Comment résumer, sans en trahir le créateur, sans risque d'en rajouter mais sans résumer tant que l'on pourrait à force passer à côté de l'essentiel de ce que Jean-François Billeter tâche de faire passer à son lecteur dan ces si enrichissantes "Esquisses" ? L'enjeu est bien plus important qu'il y parait car la pensée de Billeter, bien loin d'être frivole ou simplement plaisante à l'esprit, pose rien moins que la volonté de voir l'humanité se sortir du guêpier - doublé, selon l'auteur, mais nous ne sommes pas loin de penser identiquement, d'une voie sans issue autre que strictement mortifère - dans laquelle elle est s'est fourrée depuis un peu plus de deux cents ans, pour aller vite, depuis la fameuse révolution industrielle. Que l'auteur estime d'ailleurs bien plus sociale que strictement technologique, les rapports de force et la mise en fonction mathématiques aussi pratique que vide de sens de l'usage des dépossédés par les possédants étant la première et principale des conséquences de ce changement de paradigme inauguré vers l'extrême fin du 18ème siècle britannique et qui a essaimé partout en Europe d'abord, dans le monde depuis.

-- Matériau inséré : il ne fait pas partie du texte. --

/-- **The engine.**  If `f ≥ 0` is a `Q`-null test function and `Q` is positive semi-definite along `f + c·g` for
all smooth test `g`, then `φ` vanishes on `s + (0,∞)` for every `s` with `f s ≠ 0` (given `φ ≥ 0`). -/
private theorem engine {φ : ℝ → ℝ} (hφ : ContinuousOn φ (Ioi 0)) (hφnn : ∀ u, 0 < u → 0 ≤ φ u)
    {f : ℝ → ℝ} (hf : Continuous f) (hfc : HasCompactSupport f) (hf0 : tsupport f ⊆ Ioi 0)
    (hfnn : ∀ x, 0 ≤ f x) (hnull : ∫ p : ℝ × ℝ, f p.1 * f p.2 * φ (p.1 + p.2) = 0)
    (hpsd : ∀ (c : ℝ) (g : ℝ → ℝ), ContDiff ℝ ∞ g → HasCompactSupport g → tsupport g ⊆ Ioi 0 →
      0 ≤ ∫ p : ℝ × ℝ, (f p.1 + c * g p.1) * (f p.2 + c * g p.2) * φ (p.1 + p.2))
    {s : ℝ} (hs : f s ≠ 0) {t : ℝ} (ht : 0 < t) : φ (s + t) = 0 := by
  obtain ⟨g, hgd, hgc, hgt, hgnn, hg1⟩ := exists_bump t (half_pos ht)
  have hg0 : tsupport g ⊆ Ioi 0 := by
    rw [hgt]; intro x hx; simp only [mem_Icc] at hx; simp only [mem_Ioi]; linarith [hx.1]
  -- the cross term vanishes
  have hB : ∫ p : ℝ × ℝ, f p.1 * g p.2 * φ (p.1 + p.2) = 0 := by
    apply eq_zero_of_quadratic_nonneg (C := ∫ p : ℝ × ℝ, g p.1 * g p.2 * φ (p.1 + p.2))
    intro c
    have h := hpsd c g hgd hgc hg0
    rw [hankel_expand hφ hf hgd.continuous hfc hgc hf0 hg0, hnull, zero_add] at h
    exact h
  -- the integrand is continuous, non-negative, with zero integral: it vanishes identically
  have hF : Continuous fun p : ℝ × ℝ => f p.1 * g p.2 * φ (p.1 + p.2) :=
    hankel_continuous hφ hf hgd.continuous hf0 hg0
  have hFnn : ∀ p : ℝ × ℝ, 0 ≤ f p.1 * g p.2 * φ (p.1 + p.2) := by
    intro p
    by_cases h1 : f p.1 = 0
    · simp [h1]
    by_cases h2 : g p.2 = 0
    · simp [h2]
    have h1' : p.1 ∈ tsupport f := subset_tsupport _ (Function.mem_support.mpr h1)
    have h2' : p.2 ∈ tsupport g := subset_tsupport _ (Function.mem_support.mpr h2)
    exact mul_nonneg (mul_nonneg (hfnn _) (hgnn _)) (hφnn _ (add_pos (hf0 h1') (hg0 h2')))
  have hae : (fun p : ℝ × ℝ => f p.1 * g p.2 * φ (p.1 + p.2)) =ᵐ[volume] 0 :=
    (integral_eq_zero_iff_of_nonneg (fun p => hFnn p)
      (hankel_integrable hφ hf hgd.continuous hfc hgc hf0 hg0)).mp hB
  have hzero : (fun p : ℝ × ℝ => f p.1 * g p.2 * φ (p.1 + p.2)) = 0 :=
    (Continuous.ae_eq_iff_eq volume hF continuous_const).mp hae
  have hst := congr_fun hzero (s, t)
  simp only [hg1, mul_one, Pi.zero_apply, mul_eq_zero] at hst
  exact hst.resolve_left hs

/-! ### The theorem -/

/-- **Null-vector rigidity of exponentially convex kernels (elementary heart of `Stmt_semigroupKill`).**
Let `φ` be continuous on `(0,∞)`; let `h ≥ 0` be continuous, compactly supported in `(0,∞)` and not identically
zero; suppose the Hankel form `Q(f) = ∫∫ f(s) f(t) φ(s+t)` is non-negative on every `c·h + g` with `g` smooth and
compactly supported in `(0,∞)`, and `Q(h) = 0`.  Then `φ = 0` on `(0,∞)`. -/
theorem expConvexKernel_eq_zero_of_null (φ : ℝ → ℝ) (hφ : ContinuousOn φ (Ioi 0))
    (h : ℝ → ℝ) (hh : Continuous h) (hhc : HasCompactSupport h) (hh0 : tsupport h ⊆ Ioi 0)
    (hhnn : ∀ x, 0 ≤ h x) (hhne : ∃ x, h x ≠ 0)
    (hpsd : ∀ (c : ℝ) (g : ℝ → ℝ), ContDiff ℝ ∞ g → HasCompactSupport g → tsupport g ⊆ Ioi 0 →
      0 ≤ ∫ p : ℝ × ℝ, (c * h p.1 + g p.1) * (c * h p.2 + g p.2) * φ (p.1 + p.2))
    (hnull : ∫ p : ℝ × ℝ, h p.1 * h p.2 * φ (p.1 + p.2) = 0) :
    ∀ u, 0 < u → φ u = 0 := by
  -- `φ ≥ 0`
  have hφnn : ∀ u, 0 < u → 0 ≤ φ u := by
    intro u hu
    refine phi_nonneg hφ (fun g hgd hgc hg0 => ?_) hu
    simpa using hpsd 0 g hgd hgc hg0
  -- PSD along `f + c g` for `f = h` and for any smooth test `f = m`
  have hpsd_h : ∀ (c : ℝ) (g : ℝ → ℝ), ContDiff ℝ ∞ g → HasCompactSupport g → tsupport g ⊆ Ioi 0 →
      0 ≤ ∫ p : ℝ × ℝ, (h p.1 + c * g p.1) * (h p.2 + c * g p.2) * φ (p.1 + p.2) := by
    intro c g hgd hgc hg0
    have := hpsd 1 (fun x => c * g x) (contDiff_const.mul hgd) (hgc.mul_left)
      (tsupport_mul_subset_right.trans hg0)
    simpa only [one_mul] using this
  have hpsd_m : ∀ m : ℝ → ℝ, ContDiff ℝ ∞ m → HasCompactSupport m → tsupport m ⊆ Ioi 0 →
      ∀ (c : ℝ) (g : ℝ → ℝ), ContDiff ℝ ∞ g → HasCompactSupport g → tsupport g ⊆ Ioi 0 →
      0 ≤ ∫ p : ℝ × ℝ, (m p.1 + c * g p.1) * (m p.2 + c * g p.2) * φ (p.1 + p.2) := by
    intro m hmd hmc hm0 c g hgd hgc hg0
    have := hpsd 0 (fun x => m x + c * g x) (hmd.add (contDiff_const.mul hgd))
      (hmc.add hgc.mul_left)
      ((tsupport_add_mul_subset c).trans (union_subset hm0 hg0))
    simpa only [zero_mul, zero_add] using this
  -- STEP 1: `φ = 0` above `s₀`, where `h s₀ ≠ 0`
  obtain ⟨s₀, hs₀⟩ := hhne
  have hs₀pos : 0 < s₀ := hh0 (subset_tsupport _ (Function.mem_support.mpr hs₀))
  have hZ0 : ∀ u, s₀ < u → φ u = 0 := by
    intro u hu
    have := engine hφ hφnn hh hhc hh0 hhnn hnull hpsd_h hs₀ (sub_pos.mpr hu)
    simpa using this
  -- STEP 2: halving the threshold
  have hZ : ∀ k : ℕ, ∀ u, s₀ / 2 ^ k < u → φ u = 0 := by
    intro k
    induction k with
    | zero => intro u hu; exact hZ0 u (by simpa using hu)
    | succ k ih =>
      intro u hu
      set σ : ℝ := s₀ / 2 ^ k with hσ_def
      have hσ : 0 < σ := by positivity
      have huσ : σ / 2 < u := by
        rw [hσ_def, pow_succ] at *
        rw [div_div] ; exact hu
      by_cases hu' : σ < u
      · exact ih u hu'
      push Not at hu'
      -- the null bump `m` centred at `c₀ ∈ (σ/2, u)` with radius `r`, `c₀ - r > σ/2`
      set c₀ : ℝ := (σ / 2 + u) / 2 with hc₀_def
      set r : ℝ := (u - σ / 2) / 4 with hr_def
      have hr : 0 < r := by rw [hr_def]; linarith
      have hc₀u : c₀ < u := by rw [hc₀_def]; linarith
      have hcr : σ / 2 < c₀ - r := by rw [hc₀_def, hr_def]; linarith
      have hc₀ : 0 < c₀ := by linarith
      have hrc : r < c₀ := by linarith
      obtain ⟨m, hmd, hmc, hmt, hmnn, hm1⟩ := exists_bump c₀ hr
      have hm0 : tsupport m ⊆ Ioi 0 := by
        rw [hmt]; intro x hx; simp only [mem_Icc] at hx; simp only [mem_Ioi]; linarith [hx.1]
      -- `m` is `Q`-null because `φ = 0` on `(σ, ∞) ⊇ supp m + supp m`
      have hmnull : ∫ p : ℝ × ℝ, m p.1 * m p.2 * φ (p.1 + p.2) = 0 := by
        have : (fun p : ℝ × ℝ => m p.1 * m p.2 * φ (p.1 + p.2)) = fun _ => 0 := by
          funext p
          by_cases h1 : m p.1 = 0
          · simp [h1]
          by_cases h2 : m p.2 = 0
          · simp [h2]
          have h1' : p.1 ∈ tsupport m := subset_tsupport _ (Function.mem_support.mpr h1)
          have h2' : p.2 ∈ tsupport m := subset_tsupport _ (Function.mem_support.mpr h2)
          rw [hmt, mem_Icc] at h1' h2'
          have : σ < p.1 + p.2 := by linarith [h1'.1, h2'.1]
          simp [ih _ this]
        rw [this, integral_const, smul_zero]
      have hφu := engine hφ hφnn hmd.continuous hmc hm0 hmnn hmnull (hpsd_m m hmd hmc hm0)
        (s := c₀) (by rw [hm1]; exact one_ne_zero) (t := u - c₀) (sub_pos.mpr hc₀u)
      simpa using hφu
  -- STEP 3: Archimedes
  intro u hu
  obtain ⟨k, hk⟩ := exists_pow_lt_of_lt_one (div_pos hu hs₀pos) (by norm_num : (1 / 2 : ℝ) < 1)
  refine hZ k u ?_
  rw [div_lt_iff₀ (by positivity)]
  have : (1 / 2 : ℝ) ^ k * s₀ < u := by
    have := mul_lt_mul_of_pos_right hk hs₀pos
    rwa [div_mul_cancel₀ _ hs₀pos.ne'] at this
  calc s₀ = (1 / 2 : ℝ) ^ k * s₀ * 2 ^ k := by
        rw [one_div, inv_pow, mul_comm ((2 ^ k : ℝ)⁻¹), mul_assoc, inv_mul_cancel₀ (by positivity), mul_one]
    _ < u * 2 ^ k := by gcongr

end Summit.QuantumFields.YangMills.Cruxes.DetectorRigidity

end
/-- Resetting the `μ`-label forgets a `μ`-shift. [folklore] -/
private theorem setC_shift_self (x : Site P i) (μ : Fin P.d) (t : ℕ) : setC (Site.shift x μ) μ t = setC x μ t := by
  unfold Site.shift setC
  rw [Function.update_idem]

/-- Resetting the `μ`-label commutes with a `ν`-shift, `ν ≠ μ`. [folklore] -/
private theorem setC_shift_other (x : Site P i) {μ ν : Fin P.d} (h : ν ≠ μ) (t : ℕ) :
    setC (Site.shift x ν) μ t = Site.shift (setC x μ t) ν := by
  unfold Site.shift setC
  rw [Function.update_comm h]
  congr 1
  rw [Function.update_of_ne h]

/-- A `μ`-shift does not move the other labels. [folklore] -/
private theorem shift_apply_other (x : Site P i) {μ ν : Fin P.d} (h : ν ≠ μ) : Site.shift x μ ν = x ν := by
  simp [Site.shift, Function.update_of_ne h]

/-- Label of `x + e_μ` in direction `μ`: `(n + 1) mod N`. [folklore] -/
private theorem val_shift_self (x : Site P i) (μ : Fin P.d) :
    ((Site.shift x μ) μ).val = ((x μ).val + 1) % P.sitesPerDir i := by
  haveI : Fact (1 < P.sitesPerDir i) := ⟨P.one_lt_sitesPerDir i⟩
  simp only [Site.shift, Function.update_self]
  rw [ZMod.val_add, ZMod.val_one]

/-- Along its own direction the line sum gains the term at `x` (the wrap-around case uses the cycle condition). [folklore] -/
private theorem lineSum_shift_self {a : Fin P.d → Site P i → ℝ} (hH : HolFree a) (x : Site P i) (μ : Fin P.d) :
    lineSum a μ (Site.shift x μ) - lineSum a μ x = a μ x := by
  unfold lineSum
  simp_rw [setC_shift_self]
  rw [val_shift_self]
  have hlt : (x μ).val < P.sitesPerDir i := ZMod.val_lt _
  by_cases hw : (x μ).val + 1 < P.sitesPerDir i
  · rw [Nat.mod_eq_of_lt hw, Finset.sum_range_succ, setC_val_self]
    ring
  · have hN : (x μ).val + 1 = P.sitesPerDir i := by omega
    rw [hN, Nat.mod_self, Finset.sum_range_zero]
    have h := hH x μ
    rw [← hN, Finset.sum_range_succ, setC_val_self] at h
    linarith

/-- Across another direction the line sum changes by a boundary term (ladder Stokes, from `CurlFree`). [folklore] -/
private theorem lineSum_shift_other {a : Fin P.d → Site P i → ℝ} (hC : CurlFree a) (x : Site P i) {μ ν : Fin P.d}
    (h : ν ≠ μ) : lineSum a μ (Site.shift x ν) - lineSum a μ x = a ν x - a ν (setC x μ 0) := by
  unfold lineSum
  rw [shift_apply_other x h.symm]
  simp_rw [setC_shift_other x h]
  rw [← Finset.sum_sub_distrib]
  have hstep : ∀ t : ℕ, a μ (Site.shift (setC x μ t) ν) - a μ (setC x μ t)
      = a ν (setC x μ (t + 1)) - a ν (setC x μ t) := by
    intro t
    have := hC (setC x μ t) μ ν
    rw [shift_setC] at this
    linarith
  simp_rw [hstep]
  rw [Finset.sum_range_sub (fun t => a ν (setC x μ t)), setC_val_self]

/-- Truncation below `ν` forgets a `ν`-shift. [folklore] -/
private theorem trunc_shift_of_le {n : ℕ} (x : Site P i) {ν : Fin P.d} (h : n ≤ ν.val) :
    trunc n (Site.shift x ν) = trunc n x := by
  funext ρ
  unfold trunc
  by_cases hρ : ρ.val < n
  · have hne : ρ ≠ ν := by intro e; subst e; omega
    simp [hρ, shift_apply_other x hne]
  · simp [hρ]

/-- Truncation above `ν` commutes with a `ν`-shift. [folklore] -/
private theorem trunc_shift_of_lt {n : ℕ} (x : Site P i) {ν : Fin P.d} (h : ν.val < n) :
    trunc n (Site.shift x ν) = Site.shift (trunc n x) ν := by
  funext ρ
  unfold trunc Site.shift
  by_cases hρ : ρ = ν
  · subst hρ; simp [h]
  · simp [Function.update_of_ne hρ]

/-- Zeroing the `μ`-label of the `(μ+1)`-truncation gives the `μ`-truncation. [folklore] -/
private theorem setC_trunc_succ (x : Site P i) (μ : Fin P.d) : setC (trunc (μ.val + 1) x) μ 0 = trunc μ.val x := by
  funext ρ
  unfold setC trunc
  by_cases hρ : ρ = μ
  · subst hρ; simp
  · rw [Function.update_of_ne hρ]
    have : ρ.val ≠ μ.val := fun e => hρ (Fin.ext e)
    by_cases h1 : ρ.val < μ.val
    · simp [h1, show ρ.val < μ.val + 1 by omega]
    · simp [h1, show ¬ ρ.val < μ.val + 1 by omega]

/-- Truncation at `d` is the identity. [folklore] -/
private theorem trunc_d (x : Site P i) : trunc P.d x = x := by
  funext ρ; simp [trunc, ρ.isLt]

/-- **Discrete Poincaré lemma with holonomy on the torus**: a real bond field with zero circulation around every plaquette
and around every coordinate cycle is the gradient of the potential `pot a`. [cite: Balaban1985RegularSpaces, (1.29) p.81 + p.80] -/
theorem pot_shift_sub {a : Fin P.d → Site P i → ℝ} (hC : CurlFree a) (hH : HolFree a) (x : Site P i) (ν : Fin P.d) :
    pot a (Site.shift x ν) - pot a x = a ν x := by
  unfold pot
  rw [← Finset.sum_sub_distrib]
  -- the term-wise evaluation
  set h : ℕ → ℝ := fun m => a ν (trunc m x) with hh
  set F : ℕ → ℝ := fun m => if m < ν.val then 0 else if m = ν.val then h (ν.val + 1) else h (m + 1) - h m with hF
  have hterm : ∀ μ : Fin P.d,
      lineSum a μ (trunc (μ.val + 1) (Site.shift x ν)) - lineSum a μ (trunc (μ.val + 1) x) = F μ.val := by
    intro μ
    by_cases h1 : μ.val < ν.val
    · rw [trunc_shift_of_le x (by omega : μ.val + 1 ≤ ν.val)]
      simp [hF, h1]
    · rw [trunc_shift_of_lt x (by omega : ν.val < μ.val + 1)]
      by_cases h2 : μ = ν
      · subst h2
        rw [lineSum_shift_self hH]
        simp [hF, hh]
      · have h2' : μ.val ≠ ν.val := fun e => h2 (Fin.ext e)
        rw [lineSum_shift_other hC _ (Ne.symm h2), setC_trunc_succ]
        simp [hF, hh, h1, h2']
  rw [Finset.sum_congr rfl fun μ _ => hterm μ, Fin.sum_univ_eq_sum_range F P.d]
  -- evaluate the range sum: zero below ν, one term at ν, telescoping above
  have hν : ν.val + 1 ≤ P.d := ν.isLt
  rw [← Finset.sum_range_add_sum_Ico F hν, Finset.sum_range_succ]
  have hlow : ∑ m ∈ range ν.val, F m = 0 := Finset.sum_eq_zero fun m hm => by
    simp [hF, Finset.mem_range.mp hm]
  have hmid : F ν.val = h (ν.val + 1) := by simp [hF]
  have hhigh : ∑ m ∈ Ico (ν.val + 1) P.d, F m = h P.d - h (ν.val + 1) := by
    rw [Finset.sum_Ico_eq_sum_range]
    have : ∀ k ∈ range (P.d - (ν.val + 1)), F (ν.val + 1 + k) = h (ν.val + 1 + (k + 1)) - h (ν.val + 1 + k) := by
      intro k _
      simp [hF, Nat.add_assoc]
    rw [Finset.sum_congr rfl this, Finset.sum_range_sub (fun k => h (ν.val + 1 + k))]
    have : ν.val + 1 + (P.d - (ν.val + 1)) = P.d := by omega
    rw [this, Nat.add_zero]
  rw [hlow, hmid, hhigh, hh]
  simp only [trunc_d]
  ring

end Poincare

/-! ## §2 Small-phase `U(1)`-valued site functions on the torus lift to real functions with small increments -/

section Lift

open Real

/-- The bond phase of a `U(1)`-valued (angle-valued) site function: the principal value of `θ(x + e_μ) − θ(x)` —
`η A_μ(x)` for the pure gauge `U₁(x, x + e_μ) = u(x)⁻¹u(x + e_μ)`, `u = e^{iθ}`, read through `A = (1/iη) log U₁`. [folklore] -/
def bphase (θ : Site P i → Angle) (μ : Fin P.d) (x : Site P i) : ℝ := (θ (Site.shift x μ) - θ x).toReal

/-- The bond phase as an angle is the difference of the end-point phases. [folklore] -/
private theorem coe_bphase (θ : Site P i → Angle) (μ : Fin P.d) (x : Site P i) :
    (bphase θ μ x : Angle) = θ (Site.shift x μ) - θ x := by
  simp [bphase, Angle.coe_toReal]

/-- Unit shifts commute. [folklore] -/
private theorem shift_shift_comm (x : Site P i) (μ ν : Fin P.d) :
    Site.shift (Site.shift x μ) ν = Site.shift (Site.shift x ν) μ := by
  by_cases h : ν = μ
  · rw [h]
  · unfold Site.shift
    rw [Function.update_of_ne h, Function.update_of_ne (Ne.symm h), Function.update_comm h]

Ce formalisme des "Esquisses", qui ne sera pas sans rappeler, aussi peu incidemment que possible, les Pensées de Blaise Pascal par la proximité du format - philosophe auquel Billeter se réfère par ailleurs à de nombreuses reprises - l'incite à concentrer sa pensée, à la rendre aussi claire et pure que possible, sans se retrouver écartelé par l'incroyable des thématiques qu'elles contiennent, auxquelles un ouvrage en deux volumes de cinq cent pages ne suffirait pas ! Billeter souhaite ramasser ses réflexions, en donner les idées forces, ne pas se laisser trahir par ce langage qu'il connait si bien, en tant que professionnel si l'on peut dire, par sa connaissance intime de plusieurs d'entre eux, que ce soit le français, l'allemand, le latin ou le chinois, qui fit sa réputation internationale du temps où il fut universitaire genevois.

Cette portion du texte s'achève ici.